• **What you will do**
Every line below that contains "family" is to be copied.

• **Stored items**

import Summits.CriticalPhenomena.PercolationContinuityZ3.Theorems.PercNearOneGluingNoHeavyLowerTailCSHDefs
import Literature.Probability.Percolation.ConditionalPositiveAssociationProofs
import Summits.CriticalPhenomena.PercolationContinuityZ3.Theorems.PercNearOneGluingNearOneGluingAttachSetRescueNegCorr
import HarnessLib

/-!
# The conditioned slack hierarchy with an EVENT-REFINED first observer ("pinned CSH") — DEFINITIONS

Definitions file (`--supports stmt-CriticalPhenomena-4575`), route task `nh-dp-fatminority` (line fat-minority-linear, gen 15).
Memo: `run/shared/lean/prim/prim-nh-dp-fatminority/CSH-PSI-MEMO.md`.  No named facts, no sorries; standard axioms.

PURPOSE.  The single-star inequalities of the fat-minority line (Kozma–Nitzan's (41) / Question 7 / Conjecture 4 with the
conditioning event `{o ↔ A}` REFINED to `E ∩ {o ↔ A}` for an increasing event `E` of the open cluster of the observer `o`:
UT4 / QUT4 for arbitrary up-sets of the observer's edges, QS / QS⁺, and the general-observer form) reduce
(`RefinedPreFKG.conj4_refined_of_twoObserver`, gen 13) to a two-observer margin in which the first observer `o` of the cell's
conditioned slack hierarchy ([W] = `prim-hp-8/CSH-WRITEUP.md`, tree `CSH.*`) is replaced by the PINNED monotone test
`ψ(C_z) = 1{o ∈ C_z} · 1{C_z ∈ 𝓗}` (`𝓗` an upper family of edge sets; on `{z ↔ o}` the edge clusters of `z` and `o` agree, so
this is `{z ↔ o} ∩ E` with the FIXED event `E = {C_o ∈ 𝓗}`).  Every quantity of the hierarchy that mentions `o` gets its pinned
analogue, everything else is untouched:
* test `1{o ∈ C_z}`                                   ↦ `pinEv o 𝓗 z = {z ↔ o} ∩ {C_z ∈ 𝓗}`;
* decoy constant `c_j(o) = μ(o ∈ C_{d_j} | d_j ↮ Y_j)` ↦ `μ(pinEv o 𝓗 d_j | d_j ↮ Y_j)`      (`pAvoidConst`, `pDecoyList`);
* observers' constant `p = μ(o ∈ C_v | v ↮ Y_{k+1})` ↦ `μ(pinEv o 𝓗 v | v ↮ Y_{k+1})`        (`pObsConst`);
* the `o`-entry of `CSH.covD`                          ↦ `pCovD` (test `pinEv o 𝓗 x` instead of `{x ↔ o}`).
The level forms `CSH.slForm` / `CSH.cshMarg` are reused unchanged (the pinned quantity is stored AT the label `o`, as in the
mixed hierarchy `MixCSH.*`).  `PinCSH.Holds w o 𝓗 x Y D v` is the statement PIN-CSH(Y; x; D; ψ, v); with `𝓗 = univ` it is
LITERALLY `CSH.CSHHolds w x Y D o v` (`PinCSH.holds_univ_iff`).  The margin is linear in the test, so `[0,1]`-valued pinned
monotone tests are covered by the indicator case.
[cite: KozmaNitzan2024, Conj. 4 (p. 32), Question 7 (p. 36)] [cite: VandenbergHaggstromKahn2005, Thm. 1.3 (p. 6), §2.1 (pp. 9–13)]
-/

noncomputable section

namespace Summit.CriticalPhenomena.PercolationContinuityZ3.Theorems

open MeasureTheory Set Literature.Probability.LatticeModels Literature.Probability.Percolation
open scoped Classical

namespace PinCSH

variable {V : Type*}

/-- **The pinned test** `pinEv o 𝓗 z = {z ↔ o} ∩ {C_z ∈ 𝓗}` (`C_z` the open EDGE cluster of `z`): the increasing function
`ψ(C_z) = 1{o ∈ C_z}·1{C_z ∈ 𝓗}` of the cluster of `z`, for an upper family `𝓗` of edge sets.
(transcription of the memo prim-nh-dp-fatminority CSH-PSI-MEMO.md §1) [folklore] -/
def pinEv (o : V) (𝓗 : Set (Set (Sym2 V))) (z : V) : Set (BondConfig V) :=
  (openConn z o : Set (BondConfig V)) ∩ {ω | openEdgeCluster ω z ∈ 𝓗}

/-- Membership in the pinned test. [folklore] -/
theorem mem_pinEv (o : V) (𝓗 : Set (Set (Sym2 V))) (z : V) (ω : BondConfig V) :
    ω ∈ pinEv o 𝓗 z ↔ (openGraph ω).Reachable z o ∧ openEdgeCluster ω z ∈ 𝓗 :=
  Iff.rfl

/-- With `𝓗 = univ` the pinned test is the vertex test `{z ↔ o}`. [folklore] -/
@[simp] theorem pinEv_univ (o z : V) : pinEv o (univ : Set (Set (Sym2 V))) z = openConn z o := by
  ext ω; simp [pinEv]

/-- **The pinned decoy constant**: at the label `o` it is `μ(d ↮ A, pinEv o 𝓗 d) / μ(d ↮ A)`, at any other vertex `u` the pure
`CSH.avoidConst w d A u = μ(d ↮ A, d ↔ u)/μ(d ↮ A)`. (transcription of the memo prim-nh-dp-fatminority CSH-PSI-MEMO.md §1) [folklore] -/
def pAvoidConst (w : Sym2 V → unitInterval) (o : V) (𝓗 : Set (Set (Sym2 V))) (d : V) (A : Set V) : V → ℝ := fun u =>
  if u = o then
    (prodBernoulli w).real ({ω : BondConfig V | ∀ a ∈ A, ¬ (openGraph ω).Reachable d a} ∩ pinEv o 𝓗 d) /
      (prodBernoulli w).real {ω : BondConfig V | ∀ a ∈ A, ¬ (openGraph ω).Reachable d a}
  else CSH.avoidConst w d A u

/-- **The pinned decoy/constant list**: decoys `d_1, …, d_k` in order, the `j`-th constant conditioned on
`d_j ↮ A ∪ {d_1..d_{j-1}}`, pinned entry at the label `o`. (transcription of the memo prim-nh-dp-fatminority CSH-PSI-MEMO.md §1) [folklore] -/
def pDecoyList (w : Sym2 V → unitInterval) (o : V) (𝓗 : Set (Set (Sym2 V))) : Set V → List V → List (V × (V → ℝ))
  | _, [] => []
  | A, d :: ds => (d, pAvoidConst w o 𝓗 d A) :: pDecoyList w o 𝓗 (insert d A) ds

/-- **The pinned observers' constant** `p_ψ = μ(v ↮ A, pinEv o 𝓗 v) / μ(v ↮ A)`.
(transcription of the memo prim-nh-dp-fatminority CSH-PSI-MEMO.md §1) [folklore] -/
def pObsConst (w : Sym2 V → unitInterval) (o : V) (𝓗 : Set (Set (Sym2 V))) (v : V) (A : Set V) : ℝ :=
  (prodBernoulli w).real ({ω : BondConfig V | ∀ a ∈ A, ¬ (openGraph ω).Reachable v a} ∩ pinEv o 𝓗 v) /
    (prodBernoulli w).real {ω : BondConfig V | ∀ a ∈ A, ¬ (openGraph ω).Reachable v a}

/-- **The pinned conditional covariance row**: at the label `o`,
`μ(D)·∫_{D ∩ pinEv o 𝓗 x} f(C_x) − (∫_D f(C_x))·μ(D ∩ pinEv o 𝓗 x)`, `D = {x ↮ Y}` (`= μ(D)²·Cov(f(C_x), ψ(C_x) | D)`); at any
other vertex the pure `CSH.covD`. (transcription of the memo prim-nh-dp-fatminority CSH-PSI-MEMO.md §1) [folklore] -/
def pCovD (w : Sym2 V → unitInterval) (o : V) (𝓗 : Set (Set (Sym2 V))) (x : V) (Y : Set V) (f : Set (Sym2 V) → ℝ) :
    V → ℝ := fun u =>
  if u = o then
    (prodBernoulli w).real {ω : BondConfig V | ∀ y ∈ Y, ¬ (openGraph ω).Reachable x y} *
        (∫ ω in {ω : BondConfig V | ∀ y ∈ Y, ¬ (openGraph ω).Reachable x y} ∩ pinEv o 𝓗 x,
          f (openEdgeCluster ω x) ∂(prodBernoulli w)) -
      (∫ ω in {ω : BondConfig V | ∀ y ∈ Y, ¬ (openGraph ω).Reachable x y}, f (openEdgeCluster ω x) ∂(prodBernoulli w)) *
        (prodBernoulli w).real ({ω : BondConfig V | ∀ y ∈ Y, ¬ (openGraph ω).Reachable x y} ∩ pinEv o 𝓗 x)
  else CSH.covD w x Y f u

/-- **The margin of PIN-CSH(Y; x; D; ψ, v)[f]**: the cell's level-form margin `CSH.cshMarg` of the pinned decoy list and the
pinned observers' constant, applied to the pinned covariance row. (transcription of the memo prim-nh-dp-fatminority CSH-PSI-MEMO.md §1) [folklore] -/
def pMargin (w : Sym2 V → unitInterval) (o : V) (𝓗 : Set (Set (Sym2 V))) (x : V) (Y : Set V) (D : List V) (v : V)
    (f : Set (Sym2 V) → ℝ) : ℝ :=
  CSH.cshMarg (pDecoyList w o 𝓗 (insert x Y) D) (pObsConst w o 𝓗 v (insert x Y ∪ {d | d ∈ D})) o v (pCovD w o 𝓗 x Y f)

/-- **PIN-CSH(Y; x; D; ψ, v)** — the conditioned slack hierarchy with the first observer replaced by the pinned monotone test
`ψ = 1{o ∈ ·}·1{· ∈ 𝓗}`: the margin is nonnegative for every monotone functional of the open edge cluster of the owner.
(Memo Theorem 1_ψ asserts it for all data with distinct named vertices at non-degenerate weights; exact enumeration: 0
violations, memo §6.) (transcription of the memo prim-nh-dp-fatminority CSH-PSI-MEMO.md §1) [folklore] -/
def Holds (w : Sym2 V → unitInterval) (o : V) (𝓗 : Set (Set (Sym2 V))) (x : V) (Y : Set V) (D : List V) (v : V) : Prop :=
  ∀ f : Set (Sym2 V) → ℝ, Monotone f → 0 ≤ pMargin w o 𝓗 x Y D v f

/-! ### `𝓗 = univ`: the pinned hierarchy is the cell's hierarchy -/

/-- `{z ↔ o} = {o ↔ z}` as events. [folklore] -/
theorem openConn_comm (o z : V) : (openConn z o : Set (BondConfig V)) = openConn o z := by
  ext ω
  exact ⟨fun h => SimpleGraph.Reachable.symm h, fun h => SimpleGraph.Reachable.symm h⟩

/-- With `𝓗 = univ` the pinned decoy constant is the pure one. [folklore] -/
@[simp] theorem pAvoidConst_univ (w : Sym2 V → unitInterval) (o d : V) (A : Set V) :
    pAvoidConst w o (univ : Set (Set (Sym2 V))) d A = CSH.avoidConst w d A := by
  funext u
  unfold pAvoidConst
  split_ifs with h
  · subst h; simp only [pinEv_univ, CSH.avoidConst]
  · rfl

/-- With `𝓗 = univ` the pinned decoy list is the pure one. [folklore] -/
@[simp] theorem pDecoyList_univ (w : Sym2 V → unitInterval) (o : V) :
    ∀ (A : Set V) (D : List V), pDecoyList w o (univ : Set (Set (Sym2 V))) A D = CSH.decoyList w A D
  | _, [] => rfl
  | A, d :: ds => by
    simp only [pDecoyList, CSH.decoyList, pAvoidConst_univ, pDecoyList_univ w o (insert d A) ds]

/-- With `𝓗 = univ` the pinned observers' constant is the pure one. [folklore] -/
@[simp] theorem pObsConst_univ (w : Sym2 V → unitInterval) (o v : V) (A : Set V) :
    pObsConst w o (univ : Set (Set (Sym2 V))) v A = CSH.obsConst w o v A := by
  simp only [pObsConst, pinEv_univ, CSH.obsConst, openConn_comm o v]

/-- With `𝓗 = univ` the pinned covariance row is the pure one. [folklore] -/
@[simp] theorem pCovD_univ (w : Sym2 V → unitInterval) (o x : V) (Y : Set V) (f : Set (Sym2 V) → ℝ) :
    pCovD w o (univ : Set (Set (Sym2 V))) x Y f = CSH.covD w x Y f := by
  funext u
  unfold pCovD
  split_ifs with h
  · subst h; simp only [pinEv_univ, CSH.covD]
  · rfl

/-- With `𝓗 = univ` the pinned margin is the cell's `CSH.cshMargin`. [folklore] -/
theorem pMargin_univ (w : Sym2 V → unitInterval) (o x : V) (Y : Set V) (D : List V) (v : V) (f : Set (Sym2 V) → ℝ) :
    pMargin w o (univ : Set (Set (Sym2 V))) x Y D v f = CSH.cshMargin w x Y D o v f := by
  simp only [pMargin, CSH.cshMargin, pDecoyList_univ, pObsConst_univ, pCovD_univ]

/-- **With `𝓗 = univ`, PIN-CSH is the cell's CSH** (so memo Theorem 1_ψ contains `CSH.cshHolds`). [folklore] -/
theorem holds_univ_iff (w : Sym2 V → unitInterval) (o x : V) (Y : Set V) (D : List V) (v : V) :
    Holds w o (univ : Set (Set (Sym2 V))) x Y D v ↔ CSH.CSHHolds w x Y D o v := by
  simp only [Holds, CSH.CSHHolds, pMargin_univ]

/-! ### Elementary facts about the pinned test -/

/-- **The pinned test reads the FIXED event `E = {C_o ∈ 𝓗}`**: `pinEv o 𝓗 z = {z ↔ o} ∩ {C_o ∈ 𝓗}`. [folklore] -/
theorem pinEv_eq_inter_event (o : V) (𝓗 : Set (Set (Sym2 V))) (z : V) :
    pinEv o 𝓗 z = (openConn z o : Set (BondConfig V)) ∩ {ω | openEdgeCluster ω o ∈ 𝓗} := by
  ext ω
  simp only [pinEv, mem_inter_iff, mem_setOf_eq]
  constructor
  · rintro ⟨h1, h2⟩; exact ⟨h1, attachSet_openEdgeCluster_eq_of_reachable (show (openGraph ω).Reachable z o from h1) ▸ h2⟩
  · rintro ⟨h1, h2⟩; exact ⟨h1, (attachSet_openEdgeCluster_eq_of_reachable (show (openGraph ω).Reachable z o from h1)).symm ▸ h2⟩

/-- **Exclusivity of the pinned test** (the one property of a vertex observer the hierarchy uses): if the pinned test holds at
two vertices `a`, `b` in the same configuration then `a ↔ b`. [folklore] -/
theorem reachable_of_mem_pinEv {o : V} {𝓗 : Set (Set (Sym2 V))} {a b : V} {ω : BondConfig V}
    (ha : ω ∈ pinEv o 𝓗 a) (hb : ω ∈ pinEv o 𝓗 b) : (openGraph ω).Reachable a b :=
  (show (openGraph ω).Reachable a o from ha.1).trans (show (openGraph ω).Reachable b o from hb.1).symm

/-- The pinned test is an increasing event. [folklore] -/
theorem pinEv_mono {o : V} {𝓗 : Set (Set (Sym2 V))} (h𝓗 : IsUpperSet 𝓗) (z : V) {ω ω' : BondConfig V} (hle : ω ⊆ ω')
    (hω : ω ∈ pinEv o 𝓗 z) : ω' ∈ pinEv o 𝓗 z :=
  ⟨(show (openGraph ω).Reachable z o from hω.1).mono (BHK2006.openGraph_le hle), h𝓗 (BHK2006.openEdgeCluster_mono hle z) hω.2⟩

end PinCSH

end Summit.CriticalPhenomena.PercolationContinuityZ3.Theorems
import Summits.CriticalPhenomena.Ising3DConformalLimit.Theorems.SynchronousCouplingRotationJoiningIsotropyDefs
import Summits.CriticalPhenomena.Ising3DConformalLimit.Theorems.EnergyNotSigmaSquaredMoebiusLimitExistsLocallyBounded
import Literature.Probability.LatticeModels.CriticalBlockMoments
import Literature.Probability.LatticeModels.CriticalGibbsUniqueness
import HarnessLib

/-!
# Newman's Gaussian bound for block spins of the critical `ℤ³` Ising model
(route `SynchronousCoupling`, crux `RotationJoining`, stmt-CriticalPhenomena-18763, line `SketchIdeator2`,
reshape 2; stub `stub_newmanBlocks` = `NewmanBlocks`)

For every critical DLR state `μ ∈ 𝒢(β_c(3), 0)` on `ℤ³`, every finite set of sites `S` and every `k`,
the even moments of the block spin `B_S = Σ_{x ∈ S} σ_x` are dominated by the Gaussian ones:
`E_μ[B_S^{2k}] ≤ (2k)!/(2ᵏ k!) · (E_μ[B_S²])ᵏ`.

Proof.
* `𝒢(β_c(3), 0)` is a singleton (`hasUniqueGibbsMeasure_criticalBeta_holds`) whose element is the plus
  state (`exists_plusMeasure_holds`); hence `μ` is a probability measure with
  `criticalCorr 3 n y = ∫ ∏ᵢ σ_{yᵢ} dμ` for every `y` (`criticalCorr_eq_integral_spinMonomial`).
* `B_S^{n} = Σ_{y ∈ S^{n}} ∏ᵢ σ_{yᵢ}` (`Finset.sum_pow'`), so integrating termwise
  `E_μ[B_S^{2k}] = Σ_{y ∈ S^{2k}} ⟨∏ᵢ σ_{yᵢ}⟩_{β_c}` and `E_μ[B_S²] = Σ_{a,b ∈ S} ⟨σ_aσ_b⟩_{β_c}`.
* NEWMAN'S GAUSSIAN INEQUALITY for the critical state, coincidences allowed
  (`criticalCorr_le_pairingSum`): `⟨∏ᵢ σ_{yᵢ}⟩_{β_c} ≤ 𝒢_k[⟨σσ⟩_{β_c}](y)` termwise, and the smeared
  Wick law with unit weights (`sum_prod_mul_pairingSum`):
  `Σ_{y ∈ S^{2k}} 𝒢_k[⟨σσ⟩](y) = (2k)!/(2ᵏ k!) (Σ_{a,b ∈ S} ⟨σ_aσ_b⟩)ᵏ`.

References: C. M. Newman, Z. Wahrsch. 33 (1975) 75–93 (Gaussian inequality); M. Aizenman,
H. Duminil-Copin, Ann. Math. 194 (2021), arXiv:1912.07973 §6.3 (lower inequality and its smeared form);
S. Friedli, Y. Velenik (CUP 2017), Thm. 3.17, Thm. 3.28, Thm. 6.26 (plus state as the unique critical
Gibbs measure, linear on local observables). No definitions are introduced.
-/

noncomputable section

namespace Summit.CriticalPhenomena.Ising3DConformalLimit.Cruxes.RotationJoining.RateSplitting

open MeasureTheory Filter Literature.Probability.LatticeModels
open scoped Topology BigOperators
open Summit.CriticalPhenomena.Ising3DConformalLimit.MoebiusLimitExistsOnlyInteraction
  (criticalCorr_le_pairingSum)

/-! ### The smeared Gaussian bound -/

/-- **Smeared Newman bound for one block** (adapted from `sum_criticalCorr_shift_le` of
`Theorems/HyperoctahedralRPExistsScaleCovariantLimitBlockMomentBounded.lean`, general finite `S`):
`Σ_{y ∈ S^{2k}} ⟨∏ᵢ σ_{yᵢ}⟩_{β_c} ≤ (2k)!/(2ᵏ k!) · (Σ_{a,b ∈ S} ⟨σ_aσ_b⟩_{β_c})ᵏ` — Newman's Gaussian
inequality `⟨∏σ⟩ ≤ 𝒢_k[⟨σσ⟩]` termwise and the smeared Wick law with unit weights.
[cite: AizenmanDuminilCopinAnnals2021, arXiv:1912.07973 §6.3, first display, lower inequality (p. 26)] -/
private theorem stub_newmanBlocks_sum_criticalCorr_le (k : ℕ) (S : Finset (Site 3)) :
    ∑ y ∈ Fintype.piFinset (fun _ : Fin (2 * k) => S), criticalCorr 3 (2 * k) y ≤
      ((2 * k).factorial : ℝ) / (2 ^ k * k.factorial) *
        (∑ a ∈ S, ∑ b ∈ S, criticalCorr 3 2 ![a, b]) ^ k := by
  have hW := sum_prod_mul_pairingSum S (fun _ => (1 : ℝ))
    (fun a b => criticalCorr 3 2 ![a, b]) k
  simp only [Finset.prod_const_one, one_mul] at hW
  rw [← hW]
  exact Finset.sum_le_sum fun y _ => criticalCorr_le_pairingSum k y

/-! ### Identification of the critical state -/

/-- **Identification of the critical state.** Every `μ ∈ 𝒢(β_c(3), 0)` is the plus state: a
probability measure with `⟨σ_A⟩_μ = ⟨σ_A⟩⁺_{β_c(3),0}` for every finite `A`
(`hasUniqueGibbsMeasure_criticalBeta_holds`, `exists_plusMeasure_holds`).
[cite: FriedliVelenik2017, Thm. 3.28 with Prop. 3.29 / Thm. 6.63] -/
private theorem stub_newmanBlocks_critical_state {μ : Measure (SpinConfig (Site 3))}
    (hμ : μ ∈ isingGibbsMeasures 3 (criticalBeta 3) 0) :
    IsProbabilityMeasure μ ∧
      ∀ A : Finset (Site 3), spinCorr μ A = plusCorr 3 (criticalBeta 3) 0 A := by
  obtain ⟨μp, hμp, -, hcorr⟩ :=
    exists_plusMeasure_holds (d := 3) (β := criticalBeta 3) (h := (0 : ℝ)) (criticalBeta_nonneg 3)
  have huniq := hasUniqueGibbsMeasure_criticalBeta_holds (d := 3) (by norm_num)
  have hμeq : μ = μp := huniq.1 hμ hμp
  subst hμeq
  exact ⟨((mem_isingGibbsMeasures_iff 3 _ 0 μ).1 hμ).isProbabilityMeasure, hcorr⟩

/-! ### The stub -/

/-- **Newman's Gaussian bound for block spins** (stub 6 of reshape 2, `NewmanBlocks`): for every
critical DLR state `μ` on `ℤ³`, every finite `S ⊆ ℤ³` and every `k`,
`E_μ[(Σ_{x∈S} σ_x)^{2k}] ≤ (2k)!/(2ᵏ k!) · (E_μ[(Σ_{x∈S} σ_x)²])ᵏ`: `μ` is the plus state, both moments
expand into sums of critical correlators over `S^{2k}` resp. `S²`, and the `2k`-point correlators are
bounded termwise by the pairing sum (`criticalCorr_le_pairingSum`), re-summed by the smeared Wick law
(`sum_prod_mul_pairingSum`).
[cite: AizenmanDuminilCopinAnnals2021, arXiv:1912.07973 §6.3, first display, lower inequality (p. 26)] -/
theorem stub_newmanBlocks : Sig.stub_newmanBlocks := by
  intro μ hμ S k
  obtain ⟨hP, hcorr⟩ := stub_newmanBlocks_critical_state hμ
  -- every spin monomial is bounded by `1`, hence integrable
  have hint : ∀ (n : ℕ) (y : Fin n → Site 3), Integrable (spinMonomial y) μ := fun n y =>
    Integrable.of_bound (measurable_spinMonomial y).aestronglyMeasurable 1
      (Eventually.of_forall fun s => by
        rw [Real.norm_eq_abs]
        simp [spinMonomial, Finset.abs_prod])
  -- the critical correlators are `μ`-integrals
  have hc : ∀ (n : ℕ) (y : Fin n → Site 3), criticalCorr 3 n y = ∫ σ, spinMonomial y σ ∂μ :=
    fun n y => criticalCorr_eq_integral_spinMonomial hcorr y
  -- powers of the block spin are smeared spin monomials
  have hpow : ∀ (n : ℕ) (σ : SpinConfig (Site 3)), blockSum S σ ^ n =
      ∑ y ∈ Fintype.piFinset (fun _ : Fin n => S), spinMonomial y σ := by
    intro n σ
    simp only [blockSum, spinMonomial]
    exact Finset.sum_pow' _ _ _
  -- hence the moments are smeared critical correlators
  have hmom : ∀ n : ℕ, ∫ σ, blockSum S σ ^ n ∂μ =
      ∑ y ∈ Fintype.piFinset (fun _ : Fin n => S), criticalCorr 3 n y := by
    intro n
    simp_rw [hpow n]
    rw [integral_finsetSum _ fun y _ => hint _ _]
    exact Finset.sum_congr rfl fun y _ => (hc n y).symm
  -- the second moment as a double sum of two-point correlators
  have hsq : ∀ σ : SpinConfig (Site 3), blockSum S σ ^ 2 =
      ∑ a ∈ S, ∑ b ∈ S, spinMonomial ![a, b] σ := by
    intro σ
    rw [blockSum, sq, Finset.sum_mul_sum]
    refine Finset.sum_congr rfl fun a _ => Finset.sum_congr rfl fun b _ => ?_
    simp [spinMonomial, Fin.prod_univ_two]
  have h2 : ∫ σ, blockSum S σ ^ 2 ∂μ = ∑ a ∈ S, ∑ b ∈ S, criticalCorr 3 2 ![a, b] := by
    simp_rw [hsq]
    rw [integral_finsetSum _ fun a _ => integrable_finsetSum _ fun b _ => hint 2 ![a, b]]
    refine Finset.sum_congr rfl fun a _ => ?_
    rw [integral_finsetSum _ fun b _ => hint 2 ![a, b]]
    exact Finset.sum_congr rfl fun b _ => (hc 2 ![a, b]).symm
  rw [hmom (2 * k), h2]
  exact stub_newmanBlocks_sum_criticalCorr_le k S

end Summit.CriticalPhenomena.Ising3DConformalLimit.Cruxes.RotationJoining.RateSplitting

end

• **Your response**
`ψ(C_z) = 1{o ∈ C_z} · 1{C_z ∈ 𝓗}` (`𝓗` an upper family of edge sets; on `{z ↔ o}` the edge clusters of `z` and `o` agree, so
`ψ(C_z) = 1{o ∈ C_z}·1{C_z ∈ 𝓗}` of the cluster of `z`, for an upper family `𝓗` of edge sets.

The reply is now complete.